Ironisnya, sikap patriotisme Donald Trump terhadap negaranya justru berbanding terbalik dengan pandangan dan tanggapan Joe Biden, Presiden Amerika yang digantikannya. Joe Biden justru meragukan efektifitas kepemimpinan Donald Trump, dan kehadiran Donald Trump sebagai Presiden Amerika justru dikhawatirkan akan jadi ancaman bagi kehidupan demokrasi di dalam negeri maupun dunia.
Joe Biden mengingatkan adanya ancaman oligarki karena menganggap kemenangan dan kepemimpinan Donald Trump merupakan koalisi kekuasaan Donald Trump dengan kelompok ultrakaya penguasa sektor digital. Dukungan dari orang kaya penguasa teknologi digital justru dikuatirkan akan mempengaruhi pola dan gaya kepemimpinan Donald Trump ke depanya.
Gejala itu telah nampak dari rencana Donald Trump yang akan mengeluarkan kebijakan menurunkan pajak sebesar 15 persen bagi perusahaan Amerika, dan mengupayakan terjadinya relokasi industri kembali ke Amerika, serta berbagai upaya menarik investasi ke Amerika.
Sementara disisi lain, Donald Trump menabur ancaman akan menerapkan tarif ekspor lebih tinggi kepada negara lain. Yaitu mengenakan tarif pajak sebesar 25 persen terhadap ekspor negara tetangganya Meksiko, dan meningkatkan tarif pajak lebih besar mencapai 10 persen terhadap barang ekspor dari China sebagai salah satu negara penguasa ekonomi terbesar saat ini.

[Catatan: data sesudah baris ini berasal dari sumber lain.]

import Summits.HodgeConjecture.HodgeConjecture.Theorems.PadicSemiregularLiftHodgeFermatVarietiesFibreOfTopLevelGeneral
import Summits.HodgeConjecture.HodgeConjecture.Theorems.PadicSemiregularLiftHodgeFermatVarietiesExistsFibreOfNotPaired
import HarnessLib

/-!
# Aoki's Theorem A one prime down, II: a non-paired Hodge `(p+1)`-tuple contains `p - 1` points of a `p`-progression — line `cancel-by-any-claim-lattice`, crux `HodgeFermatVarieties` (stmt-HodgeConjecture-1334)

Lead c4's programme GP, registered stubs GP-L2a `stub_fibre_of_top_level_general` (the registered form of
`fibre_of_top_level_general`, file `…FibreOfTopLevelGeneral`) and GP-L2 `stub_exists_fibre_of_not_paired_general`:
for a prime `p₁ ≥ 5` and a level `m` with all prime factors `≥ p₁`, `p₁² ∤ m`, `p₁(p₁+2) ∤ m`, a Hodge multiset `s`
of `p₁ + 1` elements of `ℤ/m` with `count x s ≠ count (-x) s` for some `x` contains all but one of the points
`A + j(m/p₁)` (`j < p₁`) of a progression with `p₁ A ≠ 0`. Word for word the sextuple file `…ExistsFibreOfNotPaired`
(whose helper lemmas are imported) with `5 ↦ p₁`.

References: [Aoki1983] N. Aoki, Math. Ann. 266 (1983) 23–54, Thm. A′ (§7), Prop. 2.1.
-/

-- every sibling file of the line declares into `…CancelByAnyClaimLattice.PairedNull` from a differently named module
set_option linter.dupNamespace false

noncomputable section

open Finset
open Literature.AlgebraicGeometry.HodgeTheory Literature.AlgebraicGeometry.HodgeTheory.FermatCharacter

namespace Summit.HodgeConjecture.HodgeConjecture.Theorems.CancelByAnyClaimLattice

namespace PairedNull

section ProgressionGeneral

variable {m : ℕ} [NeZero m]

/-- **GP-L2 `stub_exists_fibre_of_not_paired_general`** — for a prime `p₁ ≥ 5`, a non-paired Hodge
`(p₁+1)`-multiset at a level `m` with all prime factors `≥ p₁`, `p₁² ∤ m`, `p₁(p₁+2) ∤ m`, contains all but one of
the `p₁` points of a progression `{A + j(m/p₁)}` with `p₁ A ≠ 0` (from `fibre_of_top_level_general` at the top non-even
level `M = p₁ n`: `A = (m/M)·⟨crt⁻¹(0, b)⟩`, `j₀ = 0` the non-unit point of the fibre). [cite: Aoki1983, Thm. A′ (§7)] -/
theorem stub_exists_fibre_of_not_paired_general : ∀ (p₁ : ℕ), p₁.Prime → 5 ≤ p₁ → ∀ (m : ℕ) [NeZero m], (∀ q ∈ m.primeFactors, p₁ ≤ q) → ¬ p₁ * p₁ ∣ m → ¬ p₁ * (p₁ + 2) ∣ m → ∀ s : Multiset (ZMod m), IsHodgeMultiset s → Multiset.card s = p₁ + 1 → (∃ x : ZMod m, Multiset.count x s ≠ Multiset.count (-x) s) → p₁ ∣ m ∧ ∃ A : ZMod m, (p₁ : ZMod m) * A ≠ 0 ∧ ∃ j₀ : ℕ, j₀ < p₁ ∧ ∀ j : ℕ, j < p₁ → j ≠ j₀ → A + (j : ZMod m) * ((m / p₁ : ℕ) : ZMod m) ∈ s := by
  intro p₁ hp₁ hp₁5 m _ hmin hsq htwin s hs h6 hns
  classical
  have hm0 : m ≠ 0 := NeZero.ne m
  obtain ⟨r, α, hα, rfl⟩ := hs.exists_isHodge
  have hr : r = p₁ + 1 := by rw [card_univ_val_map] at h6; exact h6
  subst hr
  -- the non-even level of some entry
  obtain ⟨x, hx⟩ := hns
  rw [count_univ_val_map, count_univ_val_map] at hx
  have hx0 : x ≠ 0 := by
    rintro rfl
    rw [neg_zero] at hx
    exact hx rfl
  have hfibre : ∀ (M : ℕ) (y : ZMod m), m / m.gcd y.val = M →
      (univ.filter fun i : Fin (p₁ + 1) ↦ α i = y) =
        univ.filter fun i : Fin (p₁ + 1) ↦ m / m.gcd (α i).val = M ∧
          ((((α i).val / (m / M)) : ℕ) : ZMod M) = (((y.val / (m / M)) : ℕ) : ZMod M) := by
    intro M y hy
    ext i
    simp only [mem_filter, mem_univ, true_and]
    constructor
    · rintro rfl; exact ⟨hy, rfl⟩
    · rintro ⟨hli, hri⟩
      exact eq_of_level_eq_of_unitPart_eq hli hy hri
  set P : ℕ → Prop := fun d ↦ ∃ M : ℕ, M ∣ m ∧ m / M = d ∧ ∃ v : ZMod M,
      #(univ.filter fun i : Fin (p₁ + 1) ↦ m / m.gcd (α i).val = M ∧ ((((α i).val / (m / M)) : ℕ) : ZMod M) = -v) ≠
      #(univ.filter fun i : Fin (p₁ + 1) ↦ m / m.gcd (α i).val = M ∧ ((((α i).val / (m / M)) : ℕ) : ZMod M) = v) with hP
  have hPex : ∃ d, P d := by
    refine ⟨m / (m / m.gcd x.val), m / m.gcd x.val, level_dvd x, rfl, (((x.val / (m / (m / m.gcd x.val))) : ℕ)), ?_⟩
    rw [← unitPart_neg hx0 rfl, ← hfibre _ (-x) (level_neg x), ← hfibre _ x rfl]
    exact Ne.symm hx
  -- the top non-even level `M` (least `d = m / M`)
  obtain ⟨M, hMm, hdM, hne⟩ := Nat.find_spec hPex
  have hM0 : M ≠ 0 := fun h0 ↦ hm0 (by rw [h0] at hMm; exact zero_dvd_iff.mp hMm)
  have hIH : ∀ M' : ℕ, M' ∣ m → M ∣ M' → M' ≠ M → ∀ u : ZMod M',
      #(univ.filter fun i : Fin (p₁ + 1) ↦ m / m.gcd (α i).val = M' ∧ ((((α i).val / (m / M')) : ℕ) : ZMod M') = -u) =
      #(univ.filter fun i : Fin (p₁ + 1) ↦ m / m.gcd (α i).val = M' ∧ ((((α i).val / (m / M')) : ℕ) : ZMod M') = u) := by
    intro M' hM'm hMM' hneM u
    have hM'0 : M' ≠ 0 := fun h0 ↦ hm0 (by rw [h0] at hM'm; exact zero_dvd_iff.mp hM'm)
    have hlt : m / M' < Nat.find hPex := by
      rw [← hdM]
      obtain ⟨t, rfl⟩ := hMM'
      obtain ⟨s', hs'⟩ := hM'm
      have ht1 : t ≠ 1 := fun h1 ↦ hneM (by rw [h1, mul_one])
      have ht0 : t ≠ 0 := fun h0 ↦ hM'0 (by rw [h0, mul_zero])
      have hs0 : 0 < s' := Nat.pos_of_ne_zero fun h0 ↦ hm0 (by rw [hs', h0, mul_zero])
      have h1 : m / (M * t) = s' := by rw [hs', Nat.mul_div_cancel_left _ (Nat.pos_of_ne_zero hM'0)]
      have h2 : m / M = t * s' := by
        rw [hs', mul_assoc, Nat.mul_div_cancel_left _ (Nat.pos_of_ne_zero hM0)]
      rw [h1, h2]
      calc s' = 1 * s' := (one_mul s').symm
        _ < t * s' := Nat.mul_lt_mul_of_lt_of_le (by omega) (le_refl s') hs0
    have hmin := Nat.find_min hPex hlt
    simp only [hP, not_exists, not_and, not_not] at hmin
    exact hmin M' hM'm rfl u
  obtain ⟨n, hc, hMn, hn1, b, hbu, hfib⟩ := fibre_of_top_level_general hp₁ hp₁5 rfl hmin hsq htwin hα hMm hne hIH
  subst hMn
  have hn0 : n ≠ 0 := by omega
  haveI : NeZero n := ⟨hn0⟩
  have hp0 : p₁ ≠ 0 := hp₁.ne_zero
  haveI : NeZero p₁ := ⟨hp0⟩
  have hpm : p₁ ∣ m := (dvd_mul_right p₁ n).trans hMm
  obtain ⟨k, hk⟩ := hMm
  have hk0 : k ≠ 0 := fun h0 ↦ hm0 (by rw [hk, h0, mul_zero])
  have hdivpn : m / (p₁ * n) = k := by rw [hk, Nat.mul_div_cancel_left _ (by positivity)]
  have hdivp : m / p₁ = n * k := by rw [hk, mul_assoc, Nat.mul_div_cancel_left _ hp₁.pos]
  have hdivn : m / n = p₁ * k := by
    rw [hk, show p₁ * n * k = n * (p₁ * k) by ring, Nat.mul_div_cancel_left _ (Nat.pos_of_ne_zero hn0)]
  -- the base point `x₀ = crt⁻¹(0, b)` and `A = (m/(p₁ n))·⟨x₀⟩`
  set x₀ : ZMod (p₁ * n) := (ZMod.chineseRemainder hc).symm (0, b) with hx₀
  refine ⟨hpm, ((m / (p₁ * n) : ℕ) : ZMod m) * ((x₀.val : ℕ) : ZMod m), ?_, 0, hp₁.pos, fun j hj hj0 ↦ ?_⟩
  · -- `p₁ A ≠ 0`: `p₁ A = (m/n)·⟨x₀⟩` and `n ∤ ⟨x₀⟩` as `x₀ ≡ b (mod n)`, `b` a unit, `n > 1`
    intro h0
    have h5A : (p₁ : ZMod m) * (((m / (p₁ * n) : ℕ) : ZMod m) * ((x₀.val : ℕ) : ZMod m)) =
        ((m / n * x₀.val : ℕ) : ZMod m) := by
      rw [hdivn, hdivpn]; push_cast; ring
    rw [h5A, divMul_natCast_eq_zero_iff ((dvd_mul_left n p₁).trans ⟨k, hk⟩)] at h0
    have hb : (ZMod.castHom (dvd_mul_left n p₁) (ZMod n)) x₀ = b := (castHom_crt_symm hc 0 b).2
    rw [ZMod.castHom_apply, ZMod.cast_eq_val, (ZMod.natCast_eq_zero_iff _ _).mpr h0] at hb
    haveI : Fact (1 < n) := ⟨hn1⟩
    exact hbu.ne_zero hb.symm
  · -- the point `A + j(m/p₁)` is the entry above `crt⁻¹(jn, b)`
    have hjn5 : ¬ p₁ ∣ j * n := fun hd ↦ by
      rcases (Nat.Prime.dvd_mul hp₁).mp hd with hd | hd
      · exact absurd (Nat.le_of_dvd (by omega) hd) (by omega)
      · exact (Nat.Prime.coprime_iff_not_dvd hp₁).mp hc hd
    have hy0 : ((j * n : ℕ) : ZMod p₁) ≠ 0 := by rwa [Ne, ZMod.natCast_eq_zero_iff]
    haveI : Fact (Nat.Prime p₁) := ⟨hp₁⟩
    have hyu : IsUnit ((j * n : ℕ) : ZMod p₁) := isUnit_iff_ne_zero.mpr hy0
    obtain ⟨i, hlev, hup⟩ := hfib hyu.unit
    rw [IsUnit.unit_spec] at hup
    -- `crt⁻¹(jn, b) = x₀ + jn`
    have hxj : (ZMod.chineseRemainder hc).symm (((j * n : ℕ) : ZMod p₁), b) =
        x₀ + ((j * n : ℕ) : ZMod (p₁ * n)) := by
      have h1 : ZMod.castHom (dvd_mul_right p₁ n) (ZMod p₁) (x₀ + ((j * n : ℕ) : ZMod (p₁ * n))) =
          ((j * n : ℕ) : ZMod p₁) := by
        rw [map_add, map_natCast, hx₀, (castHom_crt_symm hc 0 b).1, zero_add]
      have h2 : ZMod.castHom (dvd_mul_left n p₁) (ZMod n) (x₀ + ((j * n : ℕ) : ZMod (p₁ * n))) = b := by
        rw [map_add, map_natCast, hx₀, (castHom_crt_symm hc 0 b).2, Nat.cast_mul, ZMod.natCast_self, mul_zero,
          add_zero]
      rw [← h1, ← h2]
      exact crt_symm_castHom hc _
    have hαi : α i = ((m / (p₁ * n) : ℕ) : ZMod m) * ((x₀.val : ℕ) : ZMod m) +
        (j : ZMod m) * ((m / p₁ : ℕ) : ZMod m) := by
      rw [eq_divMul_unitPart hlev, hup, hxj, divMul_val_add ⟨k, hk⟩]
      congr 1
      have hval : (((j * n : ℕ) : ZMod (p₁ * n))).val = j * n := by
        rw [ZMod.val_natCast, Nat.mod_eq_of_lt (by nlinarith [Nat.pos_of_ne_zero hn0])]
      rw [hval, hdivpn, hdivp]
      push_cast
      ring
    rw [← hαi]
    exact Multiset.mem_map_of_mem _ (Finset.mem_univ_val i)


end ProgressionGeneral

end PairedNull

end Summit.HodgeConjecture.HodgeConjecture.Theorems.CancelByAnyClaimLattice

end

Donald Trump bertekat memperbaiki kondisi dalam negeri Amerika dan berupaya meringankan beban rakyat lewat jalan memperbaiki sistem perdagangan dan meningkatkan tarif pajak terhadap negara lain, karena sesungguhnya Amerika kini tengah dilanda darurat energi baik secara jumlah produksi maupun harga domestik yang membebani rakyat.
Ambisi keinginan untuk meraih kembali kejayaan Amerika di tengah kondisi dalam negeri yang sebenarnya tidak begitu baik, Donald Trump dituntut untuk mampu bekerja lebih keras dan belajar dari beberapa kekurangannya ketika jadi Presiden di periode sebelumnya. Langkah itu dipandang sangat penting untuk menepis kekuatiran terhadap gaya kepemimpinannya.
Masih melekat dalam benak pikiran banyak pihak di periode kepemimpinan sebelumnya Donald Trump kerap menimbulkan kontaversi, bahkan menimbulkan pertentangan sengit di kalangan internalnya sendiri, baik di internal Partai Republik,maupun di kalangan team work-nya di Istana Kepresidenan Amerika.
Jika Donald Trump tidak belajar dari kekurangan dan kesalahan sebelumnya, dikhawatirkan obsesi Donald Trump akan bagaikan "Jauh panggang dari api". Untuk mengembalikan Amerika sebagai satu-satunya negara dan bangsa besar pusat peradaban dan ekonomi dunia akan gagal jika gaya lama kepemimpinannya masih diterapkan.
Itulah sekilas dinamika dan fenomena yang tampak saat ini yang dapat dijadikan bahan mentah memproyeksikan ke arah mana gaya kepemimpinan Amerika Serikat selanjutnya, dan jadi pengetahuan dasar untuk memprediksi bagaimana Amerika Serikat ke depannya mempengaruhi atmmosfir kehidupan global baik secara ekonomi maupun geopolitik.